The direct communications between the White House and the FBI were unusual because of decade-old restrictions on such contacts. Such a request from the White House is a violation of procedures that limit communications with the FBI on pending investigations.

Even the mere appearance of impropriety is concerning in these types of situations. You may recall the outrage that many Republicans had regarding an Attorney General Loretta Lynch-Bill Clinton happenstance 30 minute conversation on a private airplane while the FBI was looking into Hillary Clinton’s email server. The outrage following an innocuous meeting — again, both parties denied speaking about the investigation — led to Lynch stepping away from the investigation and giving FBI director James Comey autonomy to determine whether charges should be brought.

The White House admitted that conversations between White House Chief of Staff Reince Priebus and FBI Deputy Director Andrew McCabe took place. The former called the latter.

This morning, as the phone call news continued to develop, Trump unsurprisingly lashed out at the FBI.

Trump’s obsession with waging war against the intelligence community is well-established. Recently, he’s tasked a billionaire crony to launch a review of the intelligence communities.

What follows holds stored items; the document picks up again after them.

import Summits.AtomisticToContinuum.Crystallization.Theorems.OverbindingBudgetAffineFarLayerRows

/-!
# The height floor and the row box on the ρ₁ = 1/10 annulus (far side of slot Z, leaf Z2)

Companion to `OverbindingBudgetAffineFarLayerRows`: on the ball `‖y‖ ≤ 11/100` of chart coordinates (the `ρ₁ = 1/10` annulus
around a centre `x₀` with `‖x₀‖ ≤ 1/100`) we PROVE the two non-jet conjuncts of the pointwise hypotheses `hmaj` / `hmin` of
★★★ `…OverbindingBudgetAffineRadialJetFar.farCoreExcess_of_threeZoneFarMainTables` for the certified rows of that file:
the ROW BOX (`|y₀|, |y₂| ≤ 11/100`) and the HEIGHT FLOOR `δlo²·detPar y ≤ detFull y` with `δlo = 37/50` (rows A) and
`18/25` (rows B).  The floor is an elementary cubic inequality: the exact split
`detFull − κ·detPar = (2/3 − κ + y₄)·detPar − (y₃² − (1 + 2y₀)y₁y₃ + (1 + y₂)y₁²)`, the bracket `≤ (43/25)(y₁² + y₃²)`,
`detPar ≥ 5179/10000`, and the budget `y₁² + y₃² + y₄² ≤ (11/100)²` traded against the factor `2/3 − κ + y₄`
(margin `≥ 4·10⁻³`; the floor holds on the BALL, not on the coordinate box, whose corners have norm `≈ 1/4`).

Main results: ★★ `floor_of_norm_le : ‖y‖ ≤ 11/100 → (1369/2500)·detPar y ≤ detFull y`,
★★ `farTenth_pointwise : ‖x₀‖ ≤ 1/100 → ‖y − x₀‖ ≤ 1/10 → InRowBox annRowTenthMu2 y ∧ InRowBox annRowTenthMu5 y ∧ (37/50)²·detPar y ≤ detFull y`
(and `farTenthB_pointwise` for rows B) — so at `ρ₁ = 1/10` the far-side hypotheses of ★★★ reduce to the two JET inequalities
`Σ_{|k|≤3} rests + farMainSix y + rem₂ ≤ (J₃ w).eval y` and `(J₆ w).eval y ≤ farMainTwelve N y − rem₅` alone.

Complete proofs, no new axioms, Mathlib only (`PiLp.norm_apply_le`, `EuclideanSpace.real_norm_sq_eq`, `nlinarith`).
-/

open Summit.AtomisticToContinuum.Crystallization.Theorems.OverbindingBudgetAffineFarSmoothSplit
open Summit.AtomisticToContinuum.Crystallization.Theorems.OverbindingBudgetAffineFarLayerMain
open Summit.AtomisticToContinuum.Crystallization.Theorems.OverbindingBudgetAffineFarLayerRows

namespace Summit.AtomisticToContinuum.Crystallization.Theorems.OverbindingBudgetAffineFarLayerFloor

/-- ★ Coordinates are bounded by the Euclidean norm. [Mathlib: PiLp.norm_apply_le] -/
theorem abs_apply_le_norm (y : EuclideanSpace ℝ (Fin 5)) (i : Fin 5) : |y i| ≤ ‖y‖ := by
  have h := PiLp.norm_apply_le y i
  rwa [Real.norm_eq_abs] at h

/-- ★ `Σ yᵢ² = ‖y‖²`. [Mathlib: EuclideanSpace.real_norm_sq_eq] -/
theorem sum_sq_eq_norm_sq (y : EuclideanSpace ℝ (Fin 5)) :
    y 0 ^ 2 + y 1 ^ 2 + y 2 ^ 2 + y 3 ^ 2 + y 4 ^ 2 = ‖y‖ ^ 2 := by
  rw [EuclideanSpace.real_norm_sq_eq y, Fin.sum_univ_five]

/-- ★ `detPar ≥ 5179/10000` on the ball of radius `11/100`. [this file] -/
theorem detPar_ge_of_norm_le {y : EuclideanSpace ℝ (Fin 5)} (hy : ‖y‖ ≤ 11 / 100) : 5179 / 10000 ≤ detPar y := by
  have h0 := abs_le.1 ((abs_apply_le_norm y 0).trans hy)
  have h2 := abs_le.1 ((abs_apply_le_norm y 2).trans hy)
  have hsq : y 0 ^ 2 ≤ 121 / 10000 := by nlinarith [h0.1, h0.2]
  unfold detPar; nlinarith [h0.1, h0.2, h2.1, h2.2, hsq]

/-- ★★ HEIGHT FLOOR on the ball of radius `11/100`: `(37/50)²·detPar y ≤ detFull y`. [this file; elementary] -/
theorem floor_of_norm_le {y : EuclideanSpace ℝ (Fin 5)} (hy : ‖y‖ ≤ 11 / 100) :
    1369 / 2500 * detPar y ≤ detFull y := by
  have h0 := abs_le.1 ((abs_apply_le_norm y 0).trans hy)
  have h2 := abs_le.1 ((abs_apply_le_norm y 2).trans hy)
  have h4 := abs_le.1 ((abs_apply_le_norm y 4).trans hy)
  have hn : ‖y‖ ^ 2 ≤ (11 / 100) ^ 2 := pow_le_pow_left₀ (norm_nonneg y) hy 2
  have hs := sum_sq_eq_norm_sq y
  have hbde : y 1 ^ 2 + y 3 ^ 2 + y 4 ^ 2 ≤ 121 / 10000 := by nlinarith [sq_nonneg (y 0), sq_nonneg (y 2)]
  have hq : 5179 / 10000 ≤ detPar y := detPar_ge_of_norm_le hy
  set a := y 0; set b := y 1; set c := y 2; set d := y 3; set e := y 4
  have hK : (0 : ℝ) ≤ 893 / 7500 + e := by linarith [h4.1]
  have hsplit : detFull y - 1369 / 2500 * detPar y
      = (893 / 7500 + e) * detPar y - (d ^ 2 - (1 + 2 * a) * b * d + (1 + c) * b ^ 2) := by
    unfold detFull detPar; ring
  have hB1 : -((1 + 2 * a) * b * d) ≤ (1 + 2 * a) * ((b ^ 2 + d ^ 2) / 2) := by
    have h1 : 0 ≤ 1 + 2 * a := by linarith [h0.1]
    nlinarith [mul_nonneg h1 (sq_nonneg (b + d))]
  have hB2 : (1 + 2 * a) * ((b ^ 2 + d ^ 2) / 2) ≤ 61 / 50 * ((b ^ 2 + d ^ 2) / 2) := by
    have h1 : 0 ≤ 61 / 50 - (1 + 2 * a) := by linarith [h0.2]
    nlinarith [mul_nonneg h1 (add_nonneg (sq_nonneg b) (sq_nonneg d))]
  have hB3 : (1 + c) * b ^ 2 ≤ 111 / 100 * b ^ 2 := by
    have h1 : 0 ≤ 111 / 100 - (1 + c) := by linarith [h2.2]
    nlinarith [mul_nonneg h1 (sq_nonneg b)]
  have hB : d ^ 2 - (1 + 2 * a) * b * d + (1 + c) * b ^ 2 ≤ 43 / 25 * (b ^ 2 + d ^ 2) := by
    nlinarith [sq_nonneg b, sq_nonneg d]
  have hmain : (893 / 7500 + e) * (5179 / 10000) ≤ (893 / 7500 + e) * detPar y :=
    mul_le_mul_of_nonneg_left hq hK
  have he : 0 ≤ (e + 11 / 100) * (43 / 25 * (e - 11 / 100) + 5179 / 10000) :=
    mul_nonneg (by linarith [h4.1]) (by linarith [h4.1])
  nlinarith [hbde, hB, hmain, he, hsplit]

/-- ★ From the annulus to the ball: `‖x₀‖ ≤ 1/100`, `‖y − x₀‖ ≤ 1/10` ⇒ `‖y‖ ≤ 11/100`. -/
theorem norm_le_of_annulus {x₀ y : EuclideanSpace ℝ (Fin 5)} (hx₀ : ‖x₀‖ ≤ 1 / 100) (h : ‖y - x₀‖ ≤ 1 / 10) :
    ‖y‖ ≤ 11 / 100 := by
  have := norm_le_norm_add_norm_sub' y x₀
  linarith [norm_sub_rev y x₀]

/-- ★★ THE ρ₁ = 1/10 FAR-SIDE POINTWISE PACKAGE (rows A, `δlo = 37/50`): for `‖x₀‖ ≤ 1/100` and `‖y − x₀‖ ≤ 1/10` the
first two conjuncts of the `hmaj`/`hmin` bodies of ★★★ `…RadialJetFar.farCoreExcess_of_threeZoneFarMainTables` hold with
`κ = Unit`, `R₂ w () = annRowTenthMu2`, `R₅ w () = annRowTenthMu5`, `δ w () = 37/50` — leaving ONLY the jet inequalities
`Σ rests + farMainSix y + rem₂ ≤ (J₃ w).eval y` and `(J₆ w).eval y ≤ farMainTwelve N y − rem₅` to certify. [this file] -/
theorem farTenth_pointwise {x₀ y : EuclideanSpace ℝ (Fin 5)} (hx₀ : ‖x₀‖ ≤ 1 / 100) (h : ‖y - x₀‖ ≤ 1 / 10) :
    InRowBox annRowTenthMu2 y ∧ InRowBox annRowTenthMu5 y ∧ ((37 / 50 : ℚ) : ℝ) ^ 2 * detPar y ≤ detFull y := by
  have hy := norm_le_of_annulus hx₀ h
  have hb := inRowBox_annRowTenth ((abs_apply_le_norm y 0).trans hy) ((abs_apply_le_norm y 2).trans hy)
  refine ⟨hb.1, hb.2, ?_⟩
  have hf := floor_of_norm_le hy
  push_cast
  linarith

/-- ★★ The same package for the variant-B rows (`δlo = 18/25`). [this file] -/
theorem farTenthB_pointwise {x₀ y : EuclideanSpace ℝ (Fin 5)} (hx₀ : ‖x₀‖ ≤ 1 / 100) (h : ‖y - x₀‖ ≤ 1 / 10) :
    InRowBox annRowTenthBMu2 y ∧ InRowBox annRowTenthBMu5 y ∧ ((18 / 25 : ℚ) : ℝ) ^ 2 * detPar y ≤ detFull y := by
  have hy := norm_le_of_annulus hx₀ h
  have hb := inRowBox_annRowTenthB ((abs_apply_le_norm y 0).trans hy) ((abs_apply_le_norm y 2).trans hy)
  refine ⟨hb.1, hb.2, ?_⟩
  have hf := floor_of_norm_le hy
  have hq : 0 ≤ detPar y := le_trans (by norm_num) (detPar_ge_of_norm_le hy)
  push_cast
  nlinarith


end Summit.AtomisticToContinuum.Crystallization.Theorems.OverbindingBudgetAffineFarLayerFloor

Former NSA agent John Schindler has a prediction.

Schindler also issues a warning about the depth of knowledge known in intelligence circles.

The oldest trick in Trump’s playbook is discrediting something before, during or after they come after you.

Negative polls? Rigged.

Television segment is critical? Totally biased.

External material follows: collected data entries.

import Literature.MathematicalPhysics.QuantumFieldTheory.LatticeGaugeAsymptotics
import Literature.MathematicalPhysics.QuantumLattice.LatticeGaugeDLRLimitPointsProofs
import HarnessLib

/-!
# Discharge: infinite-volume limit points of `4`-dimensional `ℤ₂` lattice gauge theory exist
(`Literature.MathematicalPhysics.QuantumFieldTheory.infiniteVolumeLimitPoints_z2Rep_nonempty`)

Sibling proof file of `Literature/MathematicalPhysics/QuantumFieldTheory/LatticeGaugeAsymptotics.lean`
(constructive-qft.S18, Chatterjee's Wilson-loop asymptotics in Ising lattice gauge theory): it
discharges the named fact
`Literature.MathematicalPhysics.QuantumFieldTheory.infiniteVolumeLimitPoints_z2Rep_nonempty` (D-0014) as
`Literature.MathematicalPhysics.QuantumFieldTheory.infiniteVolumeLimitPoints_z2Rep_nonempty_holds`.
No definition or statement is introduced.

The fact: for every inverse coupling `β`, the set `infiniteVolumeLimitPoints (d := 4) z2Rep β` of
subsequential limits (on bounded continuous cylinder observables) of the torus Wilson states of
`ℤ₂ = Multiplicative (ZMod 2)` lattice gauge theory on `ℤ⁴` is non-empty — the non-vacuity of the
state quantifier in `chatterjee_z2_wilsonLoops`.

## Proof

This is the special case `G = Multiplicative (ZMod 2)`, `ρ = z2Rep`, `d = 4` of the general
compactness theorem
`Literature.MathematicalPhysics.QuantumLattice.infiniteVolumeLimitPoints_nonempty_holds`
(file `Literature/MathematicalPhysics/QuantumLattice/LatticeGaugeDLRLimitPointsProofs.lean`,
whence the second import; that file is downstream of the heavy torus layer `LatticeGaugeProofs`,
so the discharge is kept out of the statements file): `ℤ₂` carries the discrete topology
(Mathlib, `Mathlib.Topology.Instances.ZMod`, transferred to `Multiplicative`), hence is a compact
second-countable Hausdorff group, its Borel structure is supplied by the transfer instances of
the statements file together with `Countable.instBorelSpace`, and `z2Rep` is continuous
(`continuous_of_discreteTopology`). This is literally the interim proof preserved as a comment
in the statements file. Chatterjee states the same compactness argument for the `ℤ₂` theory:
the edge-spin configuration space of `ℤ⁴` "is a compact metric space. Consequently, any
sequence of probability measures on `Σ` has a subsequential weak limit" (CMP 377 (2020), §6
"Distribution of vortices", opening paragraphs; he uses free boundary conditions on cubes, the
statements file uses torus states — the argument is the same).

## References

* S. Chatterjee, *Wilson loops in Ising lattice gauge theory*, Comm. Math. Phys. 377 (2020)
  307–340, arXiv:1811.09770, §6 (existence of subsequential infinite-volume limits by
  compactness).
* S. Chatterjee, *Yang–Mills for probabilists*, in: Probability and Analysis in Interacting
  Physical Systems (Springer 2019), arXiv:1803.01950, section "Lattice gauge theories"
  (infinite volume limits as weak limits of the finite-volume theories).
* E. Seiler, *Gauge Theories as a Problem of Constructive Quantum Field Theory and Statistical
  Mechanics*, LNP 159 (Springer 1982), Ch. 2.
-/

open Literature.MathematicalPhysics.QuantumLattice

namespace Literature.MathematicalPhysics.QuantumFieldTheory

/-- **Discharge of `infiniteVolumeLimitPoints_z2Rep_nonempty`.** For every `β`, the torus Wilson
states of `4`-dimensional `ℤ₂` lattice gauge theory have a subsequential infinite-volume limit on
bounded continuous cylinder observables, i.e. `(infiniteVolumeLimitPoints (d := 4) z2Rep β).Nonempty`:
the special case `G = ℤ₂` (finite discrete, so compact, second countable, Hausdorff; `z2Rep`
continuous) of `Literature.MathematicalPhysics.QuantumLattice.infiniteVolumeLimitPoints_nonempty_holds`
(compactness of the space of probability measures on the compact metrizable configuration space;
Chatterjee, CMP 377 (2020) §6: "`Σ` is a compact metric space. Consequently, any sequence of
probability measures on `Σ` has a subsequential weak limit"). [cite: arXiv181109770, §6] -/
theorem infiniteVolumeLimitPoints_z2Rep_nonempty_holds : infiniteVolumeLimitPoints_z2Rep_nonempty :=
  fun β => infiniteVolumeLimitPoints_nonempty_holds (d := 4) z2Rep continuous_of_discreteTopology β

end Literature.MathematicalPhysics.QuantumFieldTheory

Newspaper writes an unflattering piece? Fake news.

The problem for Trump is that you can’t campaign and preside on a borderline police state platform — more border patrol, more checkpoints, The Wall, extreme vetting, stronger police and military, additional use of National Guard — while continuously disparaging the intelligence community. Those positions are fundamentally divergent.

The intelligence community has enough information that they can probably take Trump’s presidency down tomorrow if they so desired. The long-term effects of such an action could serve to implicitly politicize agencies which try to be fervently apolitical. In a vacuum, it’s not an ideal situation, but that’s a discussion for another day.

In terms of groups Donald Trump cannot afford to antagonize, the intelligence community is easily atop the list. While the press will dig and dig into stories, they’re largely limited by what information their sources have or want to share.

Trump improperly attempting to infiltrate and influence the FBI will only lead to more backlash and more leaks.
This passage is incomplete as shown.